Sem razão a agravante.

De início, ressalto que a concessão ou indeferimento de liminar em mandado de segurança decorre da livre convicção e prudente arbítrio do juiz. Assim, uma vez concedida ou não a providência acautelatória, esta só pode ser reformada pela instância revisora se houver manifesta ilegalidade ou abuso de poder, e isso de forma irrefutável, o que positivamente não se vislumbra na hipótese, conforme adiante se demonstra.

Com efeito, da análise minuciosa dos autos, observa-se que restou amplamente fundamentado o indeferimento da liminar pleiteada, considerando o não preenchimento dos pressupostos específicos autorizadores da sua concessão, quais sejam:fumus boni juris e periculum in mora.

Segundo os ensinamentos de Carlos Henrique Bezerra Leite, "fumus boni iuris"significa a aparência do bom direito, consistente num juízo de probabilidade e verossimilhança do direito cautelar invocado, enquanto o"periculum in mora"consubstancia-se no perigo da demora processual, ou a probabilidade ou a imanência do direito vindicado na ação dita principal pela dilação processual.
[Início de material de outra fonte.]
import Literature.Geometry.Lorentzian.ObstructionFreeGluing
import Literature.Geometry.Lorentzian.CoordConstraintBridge
import HarnessLib

/-!
# The shell vacuum predicate `VacOn` of the annular gluing theorem, in coordinates

(trunk G08 = T-LORENTZ; family `gr`; namespace `Literature.Geometry.Lorentzian.InitialDataSet`.)

The fact `MaoOhTao.ObstructionFreeAnnularGluing` (`ObstructionFreeGluing.lean`; Mao–Oh–Tao 2023,
Thm. 1.7) states its hypotheses `Din.VacOn 1 2`, `Dout.VacOn 32 64` and its conclusion
`D.VacOn 1 64` through the abstract constraint functions of `InitialData.lean`, while the paper
(§2.1, (2.6)–(2.7)) and every analytic argument work with the constraint *equations for the
components* `(g_{ij}, k_{ij}) = (coordH D, coordK D)`. Using the link file
`CoordConstraintBridge.lean` (`InitialDataSet.isVacuumAt_iff_coord`: the constraint map of a datum
on `ℝ³` is the coordinate constraint map `(hamAt, momFn)` of its components), this file records

* `InitialDataSet.VacOn_iff_coord` — `D.VacOn a c ↔ ∀ y, a < |y| < c →
  hamAt (coordH D) (coordK D) y = 0 ∧ ∀ v, momFn b (coordH D) (coordK D) y v = 0` (any basis `b`);
* `InitialDataSet.VacOn.hamAt_eq_zero`, `InitialDataSet.VacOn.momFn_eq_zero` — the two
  component equations on the shell.

So the whole coordinate deformation calculus of the `MetricCoord` files (linearised constraint
map `DΦ`, its adjoint `DΦ*`, the Green identity and the KID corollary of
`CoordConstraintAdjoint.lean`) applies verbatim to the data of the annular gluing theorem; its
flat, averaged instance is `LinearChargeConservation.lean` (Mao–Oh–Tao Lemma 2.7).

Everything is proved; no definitions, no named facts.

## References

* Y. Mao, S.-J. Oh, T. Tao, arXiv:2308.13031 (2023), §2.1, (2.6)–(2.7) (key `MaoOhTao2023`).
* R. Bartnik, J. Isenberg, *The constraint equations* (2004), §2, (2.1)–(2.2)
  (key `BartnikIsenberg2004`).
-/

noncomputable section

open scoped Manifold

namespace Literature.Geometry.Lorentzian

namespace InitialDataSet

open _root_.Module (Basis)

/-- **The shell vacuum predicate in coordinates**: a datum `D` on `ℝ³` solves the vacuum constraints on the open shell
`{a < |y| < c}` iff the coordinate constraint map of its components vanishes there,
`hamAt (coordH D) (coordK D) y = 0 ∧ ∀ v, momFn b (coordH D) (coordK D) y v = 0` (any basis `b`;
`isVacuumAt_iff_coord`, the Levi-Civita hypothesis discharged by `PseudoRiemannianMetric.hasLeviCivita`). This is
(2.6)–(2.7) of Mao–Oh–Tao for the data of `ObstructionFreeAnnularGluing`. [cite: MaoOhTao2023, §2.1, (2.6)–(2.7)] -/
theorem VacOn_iff_coord {ι : Type*} [Fintype ι] (b : Basis ι ℝ E3) (D : InitialDataSet (𝓡 3) E3)
    (a c : ℝ) :
    D.VacOn a c ↔ ∀ y : E3, a < ‖y‖ → ‖y‖ < c →
      MetricCoord.hamAt D.coordH D.coordK y = 0 ∧
        ∀ v : E3, MetricCoord.momFn b D.coordH D.coordK y v = 0 := by
  constructor
  · intro h y ha hc
    haveI : D.metric.HasLeviCivita := PseudoRiemannianMetric.hasLeviCivita _
    exact (D.isVacuumAt_iff_coord b y).1 (h y ha hc)
  · intro h _ y ha hc
    exact (D.isVacuumAt_iff_coord b y).2 (h y ha hc)

/-- On the shell of `D.VacOn a c` the Hamiltonian constraint of the components holds:
`S_g − |k|²_g + (tr_g k)² = 0` in coordinates. [cite: MaoOhTao2023, §2.1, (2.6)] -/
theorem VacOn.hamAt_eq_zero {D : InitialDataSet (𝓡 3) E3} {a c : ℝ} (h : D.VacOn a c) {y : E3}
    (ha : a < ‖y‖) (hc : ‖y‖ < c) : MetricCoord.hamAt D.coordH D.coordK y = 0 :=
  (((VacOn_iff_coord (EuclideanSpace.basisFun (Fin 3) ℝ).toBasis D a c).1 h) y ha hc).1

/-- On the shell of `D.VacOn a c` the momentum constraint of the components holds in any basis:
`(div_g k − d tr_g k)(v) = 0` in coordinates. [cite: MaoOhTao2023, §2.1, (2.7)] -/
theorem VacOn.momFn_eq_zero {ι : Type*} [Fintype ι] (b : Basis ι ℝ E3) {D : InitialDataSet (𝓡 3) E3}
    {a c : ℝ} (h : D.VacOn a c) {y : E3} (ha : a < ‖y‖) (hc : ‖y‖ < c) (v : E3) :
    MetricCoord.momFn b D.coordH D.coordK y v = 0 :=
  (((VacOn_iff_coord b D a c).1 h) y ha hc).2 v

end InitialDataSet

end Literature.Geometry.Lorentzian

end
import Summits.FinalStateConjecture.FinalStateConjecture.Theses.RenormalisedDrift
import Summits.FinalStateConjecture.FinalStateConjecture.Theses.PhaseMixingCapture
import Summits.FinalStateConjecture.FinalStateConjecture.Theses.TangentProfileCensorship
import Literature.Geometry.Lorentzian.TameGenericityLocal
import Literature.Geometry.Lorentzian.TameGenericityDiagonal
import Literature.Geometry.Lorentzian.AdmissibleMGHDExistence

/-!
# `AdiabaticTracking` (stmt-FinalStateConjecture-17504, route RenormalisedDrift, rank 3):
# where the crux and the four registered stubs of line `registered` sit in the item lattice

Helper file of the line lead (crux `RenormalisedDrift.AdiabaticTracking`; skeleton
`Cruxes/AdiabaticTracking/Lines/birth.lean`, stubs `stub_mghdExists` (S0),
`stub_weakCosmicCensorship` (S1), `stub_trackedLandingAlongCensoredCurves` (S2),
`stub_trackingEscapeInsideCensored` (S3)). Everything here is sorry-free, definition-free pure logic;
the hypotheses are EXISTING route items BY NAME, the Literature named fact
`choquetBruhat_geroch_exists_mghd_cauchy`, the registered stub signatures written out verbatim (the
skeleton is a crux workfile and is not importable), or the ONE new statement this file isolates, the
WINDOW BRIDGE, written out verbatim as a hypothesis wherever it is used:

  for every admissible datum, every maximal vacuum Cauchy development with complete `𝓘⁺` which
  settles down in the summit's honest sense (a `C²` sub-extremal `FinalStateDecomposition d` of
  `O = exteriorOf 𝒟 d.charted` with `RaysStayInClosure`, `HasExhaustiveCharts`, `IsFutureOriented`)
  is adiabatically tracked at EVERY accuracy with one complexity `(N, m₀ > 0, χ < 1)`.

The window bridge is the pointwise converse companion of this route's rank-2 crux `DriftCapture`
(tracked at every accuracy ⇒ settles honestly). It is NOT a formal consequence of the decomposition's
data: `FinalStateDecomposition.eventually_nonempty_approximateKerrConfiguration` leaves the window
covering clause and the excision bound as hypotheses, the windows must be re-anchored to chart time
`0`, and the CHAINING clause of `IsAdiabaticallyTracked` with radii `Rₙ → ∞` cannot be met by the
decomposition's own charts when `N ≥ 2` holes recede with non-zero asymptotic velocities (the boosted
Kerr–Schild start discs of window `n + 1` tilt out of the rigid flat slab of window `n` once
`|vᵢ| Rₙ ≳ L`); on paper one re-coordinatises the late region by a flat chart co-moving with every
hole locally (boost field of gradient `≲ ε / L`, available once the holes are `≳ |Δv| L / ε` apart).
So the bridge is geometry (late adapted coordinates + causal character of the certified leaves), an
XL formalisation, not an open problem of the theory; it is recorded here, never asserted.

* Crux level. `adiabaticTracking_of_legs` (the line's composition `AdiabaticTracking_of` in
  hypothetical form: S0 → S1 → S2 → S3 → crux); `weakCosmicCensorshipTame_of_adiabaticTracking`
  (NECESSITY record: the crux implies item stmt-17269 `PhaseMixingCapture.WeakCosmicCensorshipTame`,
  hence `weakCosmicCensorshipMGHD_of_adiabaticTracking`, item stmt-9952);
  `adiabaticTracking_of_finalStateConjecture_of_windowBridge` (summit ∧ bridge ⇒ crux), hence
  `adiabaticTracking_iff_finalStateConjecture` GRANTED the bridge and `DriftCapture` (modulo the two
  converse bridges the crux IS the summit), and `adiabaticTracking_of_tameExits_of_windowBridge`
  (crux ⇐ bridge ∧ stmt-9937 ∧ stmt-17383 ∧ stmt-17348, through `TangentProfileCensorship.closes`).
* Stub level (each registered signature verbatim).
  - S0: `stub_mghdExists_iff_mghdExists` (`Iff.rfl` with this route's item stmt-9937 `MGHDExists`),
    `stub_mghdExists_of_choquetBruhatGeroch` (one line from the CBG named fact);
  - S1 (LOCAL expanded form, unlike the `IsTameChristodoulouGeneric` form registered on the sibling
    cruxes): `stub_weakCosmicCensorship_of_adiabaticTracking` (necessity),
    `stub_weakCosmicCensorship_of_weakCosmicCensorshipTame` (⇐ stmt-17269, `ε = 1`),
    `stub_weakCosmicCensorship_of_nakedDataTameExit` (⇐ stmt-17383);
  - S2: `stub_trackedLandingAlongCensoredCurves_of_adiabaticTracking` (necessity),
    `stub_trackedLandingAlongCensoredCurves_of_nakedDataTameExit_of_windowBridge` (⇐ stmt-17383 ∧ bridge);
  - S3: `stub_trackingEscapeInsideCensored_of_adiabaticTracking` (necessity),
    `stub_trackingEscapeInsideCensored_of_censoredDataTameExit_of_windowBridge` (⇐ stmt-17348 ∧ bridge).

So modulo the window bridge (and the CBG fact for S0) the line's stubs ARE the two
TangentProfileCensorship exits: S1, S2 ⇐ stmt-17383, S3 ⇐ stmt-17348; and no stub can die unless the
crux dies (each is implied by it). Nothing here is analysis; all genericity / stability / tracking
content sits in the named hypotheses.
-/

-- the doubled `FinalStateConjecture.FinalStateConjecture` path component trips dupNamespace
set_option linter.dupNamespace false

noncomputable section

open scoped Manifold ContDiff Topology
open Set Function

namespace Summit.FinalStateConjecture.FinalStateConjecture.Theorems.RenormalisedDriftAdiabaticTracking

open Literature.Geometry.Lorentzian
open Summit.FinalStateConjecture.FinalStateConjecture.Theses
open Summit.FinalStateConjecture.FinalStateConjecture.Theses.RenormalisedDrift
  (AdiabaticTracking DriftCapture MGHDExists)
Vale dizer, não basta a mera possibilidade: há a necessidade de o dano ser provável e iminente"(in Curso de Direito Processual do Trabalho, Editora LTr, 3ª edição, pág. 917/918).

No caso presente, a liminar requerida pela agravante no mandado de segurança restou indeferida considerando os seguintes fundamentos (Id.46c2218):

"DECISÃO

Trata-se de Mandado de Segurança, com pedido liminar, Id. 63f0094, impetrado por VISTEON AMAZONAS LTDA, contra decisão da JUÍZA SUBSTITUTA DA 17ª VARA DO TRABALHO DE MANAUS (Dra. Adriana Lima de Queiroz), que, no Processo nº 0000931-62.2016.5.11.0017, proposto por DAVISON LINCOLN ROCHA OTTO em face da Impetrante, determinou a reintegração do obreiro aos quadros funcionais da empresa, sob fundamento de que o mesmo fora dispensado ilegalmente por ser membro da CIPA.

Alega que tal decisão feriu direito líquido e certo da impetrante, uma vez que ofende diretamente o disposto nos arts. 300 e 497 do novo CPC, bem como art. 163 da CLT, além do princípio da legalidade, inscrito na Constituição Federal em seu art. 5.º II; do princípio do devido processo legal e da ampla defesa, inscritos nos incisos LIV e LV do mesmo art.5.º da CF, na medida em que a liminar concedida o foi sem qualquer audiência e antes mesmo da apresentação de defesa por parte da impetrante.

Assevera que o litisconsorte buscou discutir, na reclamatória trabalhista, a regularidade do processo eleitoral de constituição da CIPA para o biênio 2015/2016 tentando dar ao Item 5.6 e ao Quadro I da NR-5 interpretação totalmente equivocada e completamente diferente daquela que homenageia o princípio da legalidade inscrito no art. 5.º, II da Constituição Federal.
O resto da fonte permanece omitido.